Doesn´t seem overly exotic from the things involved which makes the behavior all the more erratic....
Will see if I get any good ideas over the weekend....

exa-Kristof
Team Exasol
Team Exasol

Maybe I'm missing something, but I fail to reproduce this:

DB: 7.1.2

Drivers: 7.1.2

Test szenario:

  • create a new table
  • insert 9 billion rows
  • add additional column
  • update the new column with and without expression and no filter

--> DBvisualizer (also a JDBC client) and also ExaPlus CLI both return 9.000.000.000 affected rows.

 

-- create a simple, empty table
create table test_rows_affected (id int, wert int);
-- insert 9 billion rows
insert into test_rows_affected (id) values between 1 and 9000000000;
-- check row count
Select count(*) from test_rows_affected; --> 9000000000
-- add an additional boolean column
alter table test_rows_affected add column bool_col bool;
-- update new column with expression
update test_rows_affected set bool_col = mod(wert, 3) > 1;
-- 2021-11-26 SUCCESS UPDATE 314.871 (null) 9000000000

 

exaKristof_0-1637934355924.png

Which database and driver versions are you using exactly? 

wunderdata
Contributor

So first, thanks everyone for looking into this!
The JDBC-Driver Datagrip uses is 7.0.7. 
The amount of data in the table has changed now to 3.1 billion rows. I just tested with exaplus again and it shows the correct amount now:

wunderdata_0-1638272581576.png

Also updated Datagrip to the newest version. Datagrip is now not reporting any updated rows at all anymore:
EXA_DB.BGAL> alter table ROUTE_DETAILS_RAW add column charge_corridor_test BOOLEAN
[2021-11-30 12:51:13] completed in 44 s 161 ms
EXA_DB.BGAL> update ROUTE_DETAILS_RAW set charge_corridor_test = mod(route_distance_from_start,350) > 250
[2021-11-30 12:51:28] completed in 14 s 996 ms

Select count(*) from ROUTE_DETAILS_RAW where charge_corridor_test = true;
[2021-11-30 12:52:42] 1 row retrieved starting from 1 in 430 ms (execution: 342 ms, fetching: 88 ms)

 

results to: 738719731

I created another test table with just 1 million rows. For this it returns the rows just fine.

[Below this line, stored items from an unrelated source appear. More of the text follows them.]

import Mathlib
import Literature.Probability.RandomMatrix.TwoQubitLambdaMaxSchurSection
import Literature.Probability.RandomMatrix.TwoQubitLambdaMaxBoxIntegral
import HarnessLib

/-!
# Volume of the cut simplex (step B of the secular peeling of Zhang–Jiang–Xie 2025, Prop. 6.10)

The Schur-section volume of `…SchurSection` is `π³ · vol₃ (cutSimplex e c)` with
`cutSimplex e c = {s ≥ 0 : Σ sᵢ/eᵢ ≤ c, Σ sᵢ/(½ − eᵢ) ≤ ½ − c}`.  Scaling `sᵢ = c eᵢ uᵢ` turns it
into the standard simplex `{u ≥ 0, Σ uᵢ ≤ 1}` cut by the half-space `Σ hᵢ uᵢ ≤ 1`,
`hᵢ = c eᵢ / ((½ − c)(½ − eᵢ))` (`volume_cutSimplex_eq_scaled`), whose volume `V(h)` is computed here
by iterated integration over explicit box regions (`…BoxIntegral`) in the three cases that occur
in the peeling (`h₀ ≤ 1`; `h₁ ≤ 1 < h₀`; `h₂ ≤ 1 < h₁`, for `h₀ > h₁ > h₂ > 0`):

* `V = 1/6`,
* `V = −(h₀²h₁ + h₀²h₂ − 3h₀² − h₀h₁h₂ + 3h₀ − 1) / (6 h₀ (h₀−h₁)(h₀−h₂))`,
* `V = (h₀h₁h₂² − 3h₀h₁h₂ + 3h₀h₁ − h₀ − h₁ + h₂) / (6 h₀ h₁ (h₀−h₂)(h₁−h₂))`,

i.e. the classical divided-difference formula for a simplex cut by a half-space.  In the variables
`(e, c)` this gives the piecewise rational `cutSimplexVol e c` (`volume_cutSimplex`), the `Π(e; c)`
of the peel integrand.  Folklore calculus; no named facts.

## References

* [ZhangJiangXie2025] L. Zhang, X. Jiang, B. Xie, Quantum Inf. Comput. 25 (2025) 598–632 =
  arXiv:2507.02369, §6.2 Prop. 6.10.
-/

noncomputable section

open _root_.MeasureTheory Set Real
open scoped ENNReal

namespace Literature.Probability.RandomMatrix

namespace ZhangJiangXie2025

/-! ## C1. Volumes of box regions and of finite unions of boxes -/

variable {α β : ℝ} {M₁ M₂ : ℝ → ℝ} {L U : ℝ → ℝ → ℝ}

/-- **Volume of a primed box region** as an iterated integral of the height `U − L`. [folklore] -/
theorem volume_boxRegion'_eq (hM₁ : Continuous M₁) (hM₂ : Continuous M₂)
    (hL : Continuous (Function.uncurry L)) (hU : Continuous (Function.uncurry U))
    (hαβ : α ≤ β) (hM : ∀ v, α ≤ v → v ≤ β → M₁ v ≤ M₂ v)
    (hLU : ∀ v, α ≤ v → v ≤ β → ∀ u, M₁ v ≤ u → u ≤ M₂ v → L u v ≤ U u v)
    {R : ℝ} (hbound : boxRegion' α β M₁ M₂ L U ⊆ Icc (fun _ => -R) (fun _ => R)) :
    volume (boxRegion' α β M₁ M₂ L U) =
      ENNReal.ofReal (∫ v in α..β, ∫ u in M₁ v..M₂ v, (U u v - L u v)) := by
  have hfin : volume (boxRegion' α β M₁ M₂ L U) ≠ ⊤ :=
    ((measure_mono hbound).trans_lt (by
      rw [Real.volume_Icc_pi]
      exact ENNReal.prod_lt_top fun i _ => ENNReal.ofReal_lt_top)).ne
  have h1 := integral_boxRegion' (fun _ => (1 : ℝ)) continuous_const hM₁ hM₂ hL hU hαβ hM hLU hbound
  rw [setIntegral_const, smul_eq_mul, mul_one, measureReal_def] at h1
  simp only [intervalIntegral.integral_const, smul_eq_mul, mul_one] at h1
  rw [← h1, ENNReal.ofReal_toReal hfin]

/-- The iterated height integral of a box region is nonnegative. [folklore] -/
theorem integral_boxHeight_nonneg (hαβ : α ≤ β) (hM : ∀ v, α ≤ v → v ≤ β → M₁ v ≤ M₂ v)
    (hLU : ∀ v, α ≤ v → v ≤ β → ∀ u, M₁ v ≤ u → u ≤ M₂ v → L u v ≤ U u v) :
    0 ≤ ∫ v in α..β, ∫ u in M₁ v..M₂ v, (U u v - L u v) :=
  intervalIntegral.integral_nonneg hαβ fun v hv =>
    intervalIntegral.integral_nonneg (hM v hv.1 hv.2) fun u hu =>
      sub_nonneg.2 (hLU v hv.1 hv.2 u hu.1 hu.2)

/-- **Volume of a set covered a.e. by finitely many disjoint boxes.** [folklore] -/
theorem volume_eq_sum_boxes {n : ℕ} (S : Set (Fin 3 → ℝ)) (B Bc : Fin n → Set (Fin 3 → ℝ))
    (hBm : ∀ i, MeasurableSet (B i)) (hsub : ∀ i, B i ⊆ S)
    (hcov : S ⊆ ⋃ i, Bc i) (hnull : ∀ i, volume (Bc i \ B i) = 0)
    (hdisj : Pairwise (Function.onFun Disjoint B)) :
    volume S = ∑ i, volume (B i) := by
  rw [← tsum_fintype (L := SummationFilter.unconditional _), ← measure_iUnion hdisj hBm]
  refine measure_congr (ae_eq_set.mpr ⟨?_, ?_⟩)
  · refine measure_mono_null (fun e he => ?_) ((measure_iUnion_null_iff).mpr hnull)
    obtain ⟨heS, hen⟩ := he
    obtain ⟨i, hi⟩ := mem_iUnion.mp (hcov heS)
    exact mem_iUnion.mpr ⟨i, hi, fun hb => hen (mem_iUnion.mpr ⟨i, hb⟩)⟩
  · rw [Set.sdiff_eq_empty.mpr (iUnion_subset hsub)]; exact measure_empty

/-- `∫ₐᵇ (p + q u) du`. [folklore] -/
theorem integral_affine (a b p q : ℝ) :
    ∫ u in a..b, (p + q * u) = p * (b - a) + q * ((b ^ 2 - a ^ 2) / 2) := by
  rw [intervalIntegral.integral_add (Continuous.intervalIntegrable (by fun_prop) _ _)
    (Continuous.intervalIntegrable (by fun_prop) _ _), intervalIntegral.integral_const,
    intervalIntegral.integral_const_mul, integral_id, smul_eq_mul, mul_comm]

/-- `∫ₐᵇ (p + q v + r v²) dv`. [folklore] -/
theorem integral_quadratic (a b p q r : ℝ) :
    ∫ v in a..b, (p + q * v + r * v ^ 2) =
      p * (b - a) + q * ((b ^ 2 - a ^ 2) / 2) + r * ((b ^ 3 - a ^ 3) / 3) := by
  rw [intervalIntegral.integral_add (Continuous.intervalIntegrable (by fun_prop) _ _)
    (Continuous.intervalIntegrable (by fun_prop) _ _), integral_affine,
    intervalIntegral.integral_const_mul, integral_pow]
  norm_num

/-! ## C2. The scaled polytope `V(h) = {u ≥ 0, Σ u ≤ 1, Σ hᵢ uᵢ ≤ 1}` -/

/-- The standard simplex cut by the half-space `h₀ u₀ + h₁ u₁ + h₂ u₂ ≤ 1`. [folklore] -/
def Vset (h₀ h₁ h₂ : ℝ) : Set (Fin 3 → ℝ) :=
  {u | (0 ≤ u 0 ∧ 0 ≤ u 1 ∧ 0 ≤ u 2) ∧ u 0 + u 1 + u 2 ≤ 1 ∧ h₀ * u 0 + h₁ * u 1 + h₂ * u 2 ≤ 1}

/-! ### Case A: `h₀ ≤ 1` — the whole simplex, volume `1/6` -/

/-- In case A the cut is inactive: `V = {u ≥ 0, Σ u ≤ 1}` is one closed box. [folklore] -/
theorem Vset_eq_caseA {h₀ h₁ h₂ : ℝ} (hA : h₀ ≤ 1) (h01 : h₁ ≤ h₀) (h12 : h₂ ≤ h₁) :
    Vset h₀ h₁ h₂ = closedBoxRegion' 0 1 (fun _ => 0) (fun v => 1 - v)
      (fun _ _ => 0) (fun u v => 1 - v - u) := by
  ext u
  simp only [Vset, closedBoxRegion', mem_setOf_eq]
  constructor
  · rintro ⟨⟨a0, a1, a2⟩, hs, -⟩
    exact ⟨a1, by linarith, a2, by linarith, a0, by linarith⟩
  · rintro ⟨b1, b2, b3, b4, b5, b6⟩
    refine ⟨⟨b5, b1, b3⟩, by linarith, ?_⟩
    have e0 : h₀ * u 0 ≤ u 0 := by nlinarith
    have e1 : h₁ * u 1 ≤ u 1 := by nlinarith
    have e2 : h₂ * u 2 ≤ u 2 := by nlinarith
    linarith

/-- The simplex `{u ≥ 0, Σ u ≤ 1}` has volume `1/6`. [folklore] -/
theorem volume_simplex_box :
    volume (boxRegion' 0 1 (fun _ => (0 : ℝ)) (fun v => 1 - v) (fun _ _ => (0 : ℝ))
      (fun u v => 1 - v - u)) = ENNReal.ofReal (1 / 6) := by
  rw [volume_boxRegion'_eq (by fun_prop) (by fun_prop) (by fun_prop) (by fun_prop) (by norm_num)
    (fun v h1 h2 => by linarith) (fun v h1 h2 u h3 h4 => by linarith) (R := 1)
    (fun e he => by
      simp only [boxRegion', mem_setOf_eq] at he
      obtain ⟨h1, h2, h3, h4, h5, h6⟩ := he
      rw [mem_Icc, Pi.le_def, Pi.le_def, Fin.forall_fin_succ, Fin.forall_fin_succ, Fin.forall_fin_one,
        Fin.forall_fin_succ, Fin.forall_fin_succ, Fin.forall_fin_one]
      simp only [Fin.succ_zero_eq_one, Fin.succ_one_eq_two]
      exact ⟨⟨by linarith, by linarith, by linarith⟩, by linarith, by linarith, by linarith⟩)]
  congr 1
  have h1 : ∀ v : ℝ, ∫ u in (0 : ℝ)..(1 - v), (1 - v - u - 0) = (1 - v) ^ 2 / 2 := by
    intro v
    have : (fun u : ℝ => 1 - v - u - 0) = fun u => (1 - v) + (-1) * u := by funext u; ring
    rw [this, integral_affine]; ring
  simp_rw [h1]
  have : (fun v : ℝ => (1 - v) ^ 2 / 2) = fun v => 1 / 2 + (-1) * v + (1 / 2) * v ^ 2 := by
    funext v; ring
  rw [this, integral_quadratic]; norm_num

Yet on the big table again no affected rows reported:

EXA_DB.BGAL> create table ROUTE_DETAILS_RAW_test as Select * from ROUTE_DETAILS_RAW limit 1000000
[2021-11-30 13:04:14] 1,000,000 rows affected in 1 s 620 ms
EXA_DB.BGAL> update ROUTE_DETAILS_RAW_test set charge_corridor_test = mod(route_distance_from_start,350) > 250
[2021-11-30 13:05:01] 1,000,000 rows affected in 106 ms
EXA_DB.BGAL> update ROUTE_DETAILS_RAW_test set charge_corridor_test = mod(route_distance_from_start,350) > 250
[2021-11-30 13:05:03] 1,000,000 rows affected in 99 ms
EXA_DB.BGAL> update ROUTE_DETAILS_RAW set charge_corridor_test = mod(route_distance_from_start,350) > 250
[2021-11-30 13:06:40] completed in 8 s 245 ms

I could not reproduce any of this on my other instances also running 7.1 as well as 6.2.x, so it seems to be limited to this single setup here.
Maybe not worth continuing on this, if noone else can reproduce it/ reports it?

 

 

mwellbro
Xpert

Interesting - I somehow thought it might be related to 

New Feature Implementation of JDBC 4.2 getLargeMaxRows() getLargeMaxRows() will return the correct value if maxRows were set in setLargeMaxRows() or setMaxRows()

src: https://www.exasol.com/portal/display/DOWNLOAD/Version+7.1.0

and ran a couple of jdbc-traces but all came up with the correct number against a 2 Mrd. row table.

I might play around with the setups a bit longer, but good to know that it seems to be an isolated behavior.